» **Exercise aim**: Give again the lines of the data from its first line through the line with "from which AN-34l′". Change nothing.

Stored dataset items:
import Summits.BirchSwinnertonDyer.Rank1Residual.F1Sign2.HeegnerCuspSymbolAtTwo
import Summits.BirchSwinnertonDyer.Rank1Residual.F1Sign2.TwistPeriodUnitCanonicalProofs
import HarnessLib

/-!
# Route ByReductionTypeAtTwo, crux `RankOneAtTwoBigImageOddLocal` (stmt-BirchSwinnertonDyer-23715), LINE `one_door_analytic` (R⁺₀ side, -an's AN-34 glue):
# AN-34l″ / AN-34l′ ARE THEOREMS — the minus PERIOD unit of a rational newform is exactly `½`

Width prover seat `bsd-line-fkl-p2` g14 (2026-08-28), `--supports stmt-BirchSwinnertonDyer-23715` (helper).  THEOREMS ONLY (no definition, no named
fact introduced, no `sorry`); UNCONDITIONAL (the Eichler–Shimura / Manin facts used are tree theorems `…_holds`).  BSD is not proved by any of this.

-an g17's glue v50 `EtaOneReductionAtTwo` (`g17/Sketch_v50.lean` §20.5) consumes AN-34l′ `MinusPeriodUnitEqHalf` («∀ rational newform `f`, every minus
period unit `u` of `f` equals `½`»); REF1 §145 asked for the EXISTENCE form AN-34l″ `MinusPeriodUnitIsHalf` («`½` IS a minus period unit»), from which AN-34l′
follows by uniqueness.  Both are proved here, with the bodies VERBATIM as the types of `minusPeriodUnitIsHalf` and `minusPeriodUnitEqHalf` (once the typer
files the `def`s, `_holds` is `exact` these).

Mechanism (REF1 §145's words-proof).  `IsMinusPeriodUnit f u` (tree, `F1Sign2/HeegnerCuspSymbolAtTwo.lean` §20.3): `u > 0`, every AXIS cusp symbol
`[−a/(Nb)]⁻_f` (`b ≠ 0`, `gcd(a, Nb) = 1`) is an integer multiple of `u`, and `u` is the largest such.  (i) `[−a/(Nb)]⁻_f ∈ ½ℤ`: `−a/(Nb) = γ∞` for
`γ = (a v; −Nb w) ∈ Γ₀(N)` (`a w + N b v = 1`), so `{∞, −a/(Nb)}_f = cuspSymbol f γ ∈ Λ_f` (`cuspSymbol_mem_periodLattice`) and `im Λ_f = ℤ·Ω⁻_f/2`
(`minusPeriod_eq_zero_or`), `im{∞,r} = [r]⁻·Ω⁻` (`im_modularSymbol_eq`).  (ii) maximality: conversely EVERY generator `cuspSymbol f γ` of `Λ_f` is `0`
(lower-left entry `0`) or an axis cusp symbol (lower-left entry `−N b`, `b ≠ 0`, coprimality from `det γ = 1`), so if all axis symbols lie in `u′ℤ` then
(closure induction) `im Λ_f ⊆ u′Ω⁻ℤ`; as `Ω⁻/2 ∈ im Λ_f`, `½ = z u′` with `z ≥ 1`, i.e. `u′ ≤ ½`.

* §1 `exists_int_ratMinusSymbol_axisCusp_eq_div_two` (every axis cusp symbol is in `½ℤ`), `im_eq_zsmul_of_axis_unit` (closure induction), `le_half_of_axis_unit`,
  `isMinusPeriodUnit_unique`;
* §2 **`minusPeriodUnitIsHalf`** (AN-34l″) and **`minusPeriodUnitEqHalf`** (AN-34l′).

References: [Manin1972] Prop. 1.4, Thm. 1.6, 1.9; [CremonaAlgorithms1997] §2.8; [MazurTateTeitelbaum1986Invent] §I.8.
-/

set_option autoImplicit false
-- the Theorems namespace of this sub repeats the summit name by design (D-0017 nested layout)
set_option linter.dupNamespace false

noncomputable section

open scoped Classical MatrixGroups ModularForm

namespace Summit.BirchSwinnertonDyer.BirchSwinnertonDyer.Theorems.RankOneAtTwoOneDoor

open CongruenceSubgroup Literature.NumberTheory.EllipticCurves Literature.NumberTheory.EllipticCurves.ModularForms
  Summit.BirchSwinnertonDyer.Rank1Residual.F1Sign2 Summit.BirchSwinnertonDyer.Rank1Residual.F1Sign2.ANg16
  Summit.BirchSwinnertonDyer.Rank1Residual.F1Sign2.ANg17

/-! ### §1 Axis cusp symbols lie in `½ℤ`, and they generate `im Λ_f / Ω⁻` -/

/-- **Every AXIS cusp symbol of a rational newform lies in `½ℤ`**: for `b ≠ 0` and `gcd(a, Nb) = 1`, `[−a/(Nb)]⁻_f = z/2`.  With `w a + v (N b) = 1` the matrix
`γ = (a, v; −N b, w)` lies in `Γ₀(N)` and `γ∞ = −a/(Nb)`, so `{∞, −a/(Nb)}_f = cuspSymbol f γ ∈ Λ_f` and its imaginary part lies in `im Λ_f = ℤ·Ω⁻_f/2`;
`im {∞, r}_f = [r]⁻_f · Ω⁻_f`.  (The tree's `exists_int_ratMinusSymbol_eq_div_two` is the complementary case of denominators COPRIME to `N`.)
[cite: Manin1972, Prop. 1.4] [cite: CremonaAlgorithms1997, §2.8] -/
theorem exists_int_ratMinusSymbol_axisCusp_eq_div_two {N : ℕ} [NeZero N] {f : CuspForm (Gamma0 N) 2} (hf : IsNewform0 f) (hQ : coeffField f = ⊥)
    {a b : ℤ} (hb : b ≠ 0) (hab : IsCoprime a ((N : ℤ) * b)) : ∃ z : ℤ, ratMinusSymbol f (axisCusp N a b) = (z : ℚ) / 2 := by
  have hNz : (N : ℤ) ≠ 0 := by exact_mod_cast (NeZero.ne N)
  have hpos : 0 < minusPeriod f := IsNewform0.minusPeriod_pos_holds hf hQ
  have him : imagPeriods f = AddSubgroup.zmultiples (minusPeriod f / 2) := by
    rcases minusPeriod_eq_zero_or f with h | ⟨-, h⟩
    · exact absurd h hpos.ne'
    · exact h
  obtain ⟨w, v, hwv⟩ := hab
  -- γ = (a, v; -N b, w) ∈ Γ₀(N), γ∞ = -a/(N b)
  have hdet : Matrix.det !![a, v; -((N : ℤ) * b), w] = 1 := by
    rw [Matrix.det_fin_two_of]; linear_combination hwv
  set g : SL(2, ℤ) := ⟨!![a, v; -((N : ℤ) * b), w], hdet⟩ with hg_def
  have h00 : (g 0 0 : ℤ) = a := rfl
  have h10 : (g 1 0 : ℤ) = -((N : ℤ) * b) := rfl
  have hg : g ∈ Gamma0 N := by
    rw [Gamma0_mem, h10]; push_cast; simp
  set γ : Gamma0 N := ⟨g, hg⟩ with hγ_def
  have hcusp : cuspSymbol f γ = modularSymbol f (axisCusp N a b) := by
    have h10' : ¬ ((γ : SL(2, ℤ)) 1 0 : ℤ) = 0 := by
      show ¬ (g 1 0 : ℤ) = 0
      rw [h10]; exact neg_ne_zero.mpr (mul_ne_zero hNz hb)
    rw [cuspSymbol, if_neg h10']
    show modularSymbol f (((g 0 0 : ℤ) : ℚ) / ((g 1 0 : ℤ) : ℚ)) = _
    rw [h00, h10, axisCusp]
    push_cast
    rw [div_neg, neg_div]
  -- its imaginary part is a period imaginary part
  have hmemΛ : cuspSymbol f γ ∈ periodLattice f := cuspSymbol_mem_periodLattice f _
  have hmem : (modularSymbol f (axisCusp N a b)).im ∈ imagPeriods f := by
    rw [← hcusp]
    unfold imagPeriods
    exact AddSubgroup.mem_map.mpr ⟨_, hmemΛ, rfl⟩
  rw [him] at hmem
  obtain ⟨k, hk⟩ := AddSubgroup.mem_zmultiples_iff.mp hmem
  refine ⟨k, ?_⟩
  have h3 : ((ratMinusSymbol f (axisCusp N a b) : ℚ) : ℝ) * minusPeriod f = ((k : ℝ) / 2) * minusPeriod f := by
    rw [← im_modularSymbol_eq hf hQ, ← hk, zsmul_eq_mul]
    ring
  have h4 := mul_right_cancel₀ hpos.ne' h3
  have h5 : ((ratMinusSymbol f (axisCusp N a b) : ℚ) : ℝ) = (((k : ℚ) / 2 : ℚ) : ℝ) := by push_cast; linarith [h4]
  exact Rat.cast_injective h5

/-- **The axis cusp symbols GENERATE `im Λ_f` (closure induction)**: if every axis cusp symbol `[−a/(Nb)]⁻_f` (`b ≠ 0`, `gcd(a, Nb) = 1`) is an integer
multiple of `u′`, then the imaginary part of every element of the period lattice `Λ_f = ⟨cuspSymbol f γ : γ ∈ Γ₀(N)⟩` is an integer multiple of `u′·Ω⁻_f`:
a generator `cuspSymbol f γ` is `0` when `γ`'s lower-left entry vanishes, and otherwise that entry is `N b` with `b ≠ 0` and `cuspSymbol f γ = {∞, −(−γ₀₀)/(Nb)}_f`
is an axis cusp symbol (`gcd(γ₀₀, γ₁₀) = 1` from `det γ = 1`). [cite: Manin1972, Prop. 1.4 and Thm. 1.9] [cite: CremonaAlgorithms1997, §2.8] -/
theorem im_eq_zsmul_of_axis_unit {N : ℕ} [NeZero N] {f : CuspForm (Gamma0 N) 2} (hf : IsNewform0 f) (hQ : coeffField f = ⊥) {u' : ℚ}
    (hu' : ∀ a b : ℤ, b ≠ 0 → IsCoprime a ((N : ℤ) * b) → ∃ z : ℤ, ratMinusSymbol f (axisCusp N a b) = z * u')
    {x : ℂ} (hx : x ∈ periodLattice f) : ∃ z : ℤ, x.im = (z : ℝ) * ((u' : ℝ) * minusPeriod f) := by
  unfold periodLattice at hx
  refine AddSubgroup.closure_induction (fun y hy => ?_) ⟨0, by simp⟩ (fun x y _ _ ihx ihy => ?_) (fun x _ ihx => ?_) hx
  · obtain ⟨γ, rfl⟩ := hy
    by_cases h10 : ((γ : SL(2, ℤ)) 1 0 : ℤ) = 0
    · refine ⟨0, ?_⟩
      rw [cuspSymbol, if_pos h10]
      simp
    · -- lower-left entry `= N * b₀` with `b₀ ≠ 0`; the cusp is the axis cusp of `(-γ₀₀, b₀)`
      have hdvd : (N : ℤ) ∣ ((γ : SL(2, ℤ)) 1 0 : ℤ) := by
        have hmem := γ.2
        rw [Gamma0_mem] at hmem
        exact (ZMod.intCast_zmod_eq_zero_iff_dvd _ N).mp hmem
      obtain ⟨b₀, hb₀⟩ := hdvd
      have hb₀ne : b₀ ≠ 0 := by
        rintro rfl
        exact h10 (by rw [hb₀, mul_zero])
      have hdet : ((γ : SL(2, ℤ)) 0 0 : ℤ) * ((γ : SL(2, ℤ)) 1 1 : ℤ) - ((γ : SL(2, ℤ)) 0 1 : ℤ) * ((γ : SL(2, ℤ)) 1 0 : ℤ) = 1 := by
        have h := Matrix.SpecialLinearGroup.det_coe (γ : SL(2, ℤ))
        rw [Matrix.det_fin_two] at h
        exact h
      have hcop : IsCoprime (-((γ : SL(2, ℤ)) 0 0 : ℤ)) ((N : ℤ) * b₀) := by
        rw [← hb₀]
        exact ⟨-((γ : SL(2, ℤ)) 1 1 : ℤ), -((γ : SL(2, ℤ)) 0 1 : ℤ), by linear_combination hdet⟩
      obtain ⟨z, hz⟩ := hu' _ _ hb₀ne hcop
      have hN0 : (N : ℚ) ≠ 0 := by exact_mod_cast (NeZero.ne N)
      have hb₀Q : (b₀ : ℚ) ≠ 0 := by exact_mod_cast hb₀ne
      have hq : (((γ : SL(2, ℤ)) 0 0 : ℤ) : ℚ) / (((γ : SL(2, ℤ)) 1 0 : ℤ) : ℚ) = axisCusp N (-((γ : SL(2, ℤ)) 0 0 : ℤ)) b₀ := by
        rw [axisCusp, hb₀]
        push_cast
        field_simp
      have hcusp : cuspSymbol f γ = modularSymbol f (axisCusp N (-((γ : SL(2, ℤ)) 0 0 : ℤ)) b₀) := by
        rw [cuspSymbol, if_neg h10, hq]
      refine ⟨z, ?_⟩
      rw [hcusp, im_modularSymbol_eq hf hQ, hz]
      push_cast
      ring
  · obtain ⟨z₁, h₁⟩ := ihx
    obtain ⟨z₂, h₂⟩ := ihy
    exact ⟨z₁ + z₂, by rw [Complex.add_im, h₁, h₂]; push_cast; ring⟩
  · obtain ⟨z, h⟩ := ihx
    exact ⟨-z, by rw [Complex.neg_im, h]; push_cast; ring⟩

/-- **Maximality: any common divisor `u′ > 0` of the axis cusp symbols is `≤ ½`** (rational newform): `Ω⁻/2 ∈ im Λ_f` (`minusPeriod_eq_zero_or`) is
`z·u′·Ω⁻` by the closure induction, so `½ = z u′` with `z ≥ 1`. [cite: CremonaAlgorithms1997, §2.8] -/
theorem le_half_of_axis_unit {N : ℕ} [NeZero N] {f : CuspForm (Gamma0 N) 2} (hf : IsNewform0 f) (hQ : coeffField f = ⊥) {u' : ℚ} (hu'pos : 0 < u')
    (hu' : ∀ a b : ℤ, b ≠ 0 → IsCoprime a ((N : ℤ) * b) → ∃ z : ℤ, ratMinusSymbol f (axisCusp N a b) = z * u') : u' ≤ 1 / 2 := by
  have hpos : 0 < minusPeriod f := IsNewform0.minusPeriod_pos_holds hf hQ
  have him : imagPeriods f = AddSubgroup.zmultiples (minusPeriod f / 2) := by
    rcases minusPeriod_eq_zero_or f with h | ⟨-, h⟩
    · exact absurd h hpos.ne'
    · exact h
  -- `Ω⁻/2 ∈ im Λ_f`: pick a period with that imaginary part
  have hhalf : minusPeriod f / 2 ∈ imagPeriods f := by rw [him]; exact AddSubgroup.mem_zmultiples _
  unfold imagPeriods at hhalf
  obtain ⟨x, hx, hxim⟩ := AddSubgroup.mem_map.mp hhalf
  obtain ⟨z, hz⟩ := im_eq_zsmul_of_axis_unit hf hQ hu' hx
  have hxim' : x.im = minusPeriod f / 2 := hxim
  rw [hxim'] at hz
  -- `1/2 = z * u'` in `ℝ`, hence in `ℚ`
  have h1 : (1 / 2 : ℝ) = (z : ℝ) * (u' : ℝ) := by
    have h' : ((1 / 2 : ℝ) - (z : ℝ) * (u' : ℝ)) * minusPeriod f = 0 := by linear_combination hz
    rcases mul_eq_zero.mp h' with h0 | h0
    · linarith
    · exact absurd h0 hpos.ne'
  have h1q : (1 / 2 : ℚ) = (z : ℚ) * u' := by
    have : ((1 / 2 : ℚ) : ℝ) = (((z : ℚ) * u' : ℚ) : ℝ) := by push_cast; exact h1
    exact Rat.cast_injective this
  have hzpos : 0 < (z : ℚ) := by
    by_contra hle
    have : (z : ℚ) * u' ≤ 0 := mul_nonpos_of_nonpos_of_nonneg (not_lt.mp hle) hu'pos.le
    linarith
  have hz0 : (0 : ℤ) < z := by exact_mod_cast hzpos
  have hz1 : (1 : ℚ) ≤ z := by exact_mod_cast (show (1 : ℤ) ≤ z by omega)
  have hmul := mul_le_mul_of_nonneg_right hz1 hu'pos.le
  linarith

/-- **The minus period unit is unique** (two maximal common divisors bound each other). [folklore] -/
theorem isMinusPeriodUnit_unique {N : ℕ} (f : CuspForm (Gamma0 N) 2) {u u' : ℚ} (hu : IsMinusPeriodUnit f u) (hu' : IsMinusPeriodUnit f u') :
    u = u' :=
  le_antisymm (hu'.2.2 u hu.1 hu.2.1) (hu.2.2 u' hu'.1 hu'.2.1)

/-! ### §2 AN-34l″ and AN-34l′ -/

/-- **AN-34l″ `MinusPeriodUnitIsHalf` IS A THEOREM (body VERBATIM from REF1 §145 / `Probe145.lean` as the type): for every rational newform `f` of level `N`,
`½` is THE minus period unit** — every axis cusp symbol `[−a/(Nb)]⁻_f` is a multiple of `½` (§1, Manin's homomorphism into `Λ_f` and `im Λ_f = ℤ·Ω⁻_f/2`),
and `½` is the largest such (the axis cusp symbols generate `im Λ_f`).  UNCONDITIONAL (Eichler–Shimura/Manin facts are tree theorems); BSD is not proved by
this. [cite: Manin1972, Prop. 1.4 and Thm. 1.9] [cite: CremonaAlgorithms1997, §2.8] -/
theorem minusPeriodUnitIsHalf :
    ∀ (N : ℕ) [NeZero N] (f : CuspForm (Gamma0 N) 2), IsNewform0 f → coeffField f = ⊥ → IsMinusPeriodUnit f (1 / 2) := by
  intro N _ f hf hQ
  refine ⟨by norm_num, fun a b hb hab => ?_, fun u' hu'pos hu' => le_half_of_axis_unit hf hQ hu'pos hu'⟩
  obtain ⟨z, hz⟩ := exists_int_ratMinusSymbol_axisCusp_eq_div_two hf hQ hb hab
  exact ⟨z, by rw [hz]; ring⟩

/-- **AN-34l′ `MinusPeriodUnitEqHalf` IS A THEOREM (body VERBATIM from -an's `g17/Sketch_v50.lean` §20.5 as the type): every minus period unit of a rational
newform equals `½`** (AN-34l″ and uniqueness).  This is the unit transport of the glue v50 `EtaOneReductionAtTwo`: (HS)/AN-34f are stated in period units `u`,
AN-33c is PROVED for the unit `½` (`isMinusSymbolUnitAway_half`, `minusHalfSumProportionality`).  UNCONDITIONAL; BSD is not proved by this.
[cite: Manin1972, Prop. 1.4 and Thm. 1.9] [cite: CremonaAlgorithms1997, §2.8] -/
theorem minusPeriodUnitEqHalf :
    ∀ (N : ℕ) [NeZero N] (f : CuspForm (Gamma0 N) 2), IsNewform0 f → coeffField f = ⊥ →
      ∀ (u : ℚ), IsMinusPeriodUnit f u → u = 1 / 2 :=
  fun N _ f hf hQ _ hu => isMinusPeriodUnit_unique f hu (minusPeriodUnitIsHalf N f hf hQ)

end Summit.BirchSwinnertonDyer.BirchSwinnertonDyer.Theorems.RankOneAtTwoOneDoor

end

» **Solution**:
import Summits.BirchSwinnertonDyer.Rank1Residual.F1Sign2.HeegnerCuspSymbolAtTwo
import Summits.BirchSwinnertonDyer.Rank1Residual.F1Sign2.TwistPeriodUnitCanonicalProofs
import HarnessLib

/-!
# Route ByReductionTypeAtTwo, crux `RankOneAtTwoBigImageOddLocal` (stmt-BirchSwinnertonDyer-23715), LINE `one_door_analytic` (R⁺₀ side, -an's AN-34 glue):
# AN-34l″ / AN-34l′ ARE THEOREMS — the minus PERIOD unit of a rational newform is exactly `½`

Width prover seat `bsd-line-fkl-p2` g14 (2026-08-28), `--supports stmt-BirchSwinnertonDyer-23715` (helper).  THEOREMS ONLY (no definition, no named
fact introduced, no `sorry`); UNCONDITIONAL (the Eichler–Shimura / Manin facts used are tree theorems `…_holds`).  BSD is not proved by any of this.

-an g17's glue v50 `EtaOneReductionAtTwo` (`g17/Sketch_v50.lean` §20.5) consumes AN-34l′ `MinusPeriodUnitEqHalf` («∀ rational newform `f`, every minus
period unit `u` of `f` equals `½`»); REF1 §145 asked for the EXISTENCE form AN-34l″ `MinusPeriodUnitIsHalf` («`½` IS a minus period unit»), from which AN-34l′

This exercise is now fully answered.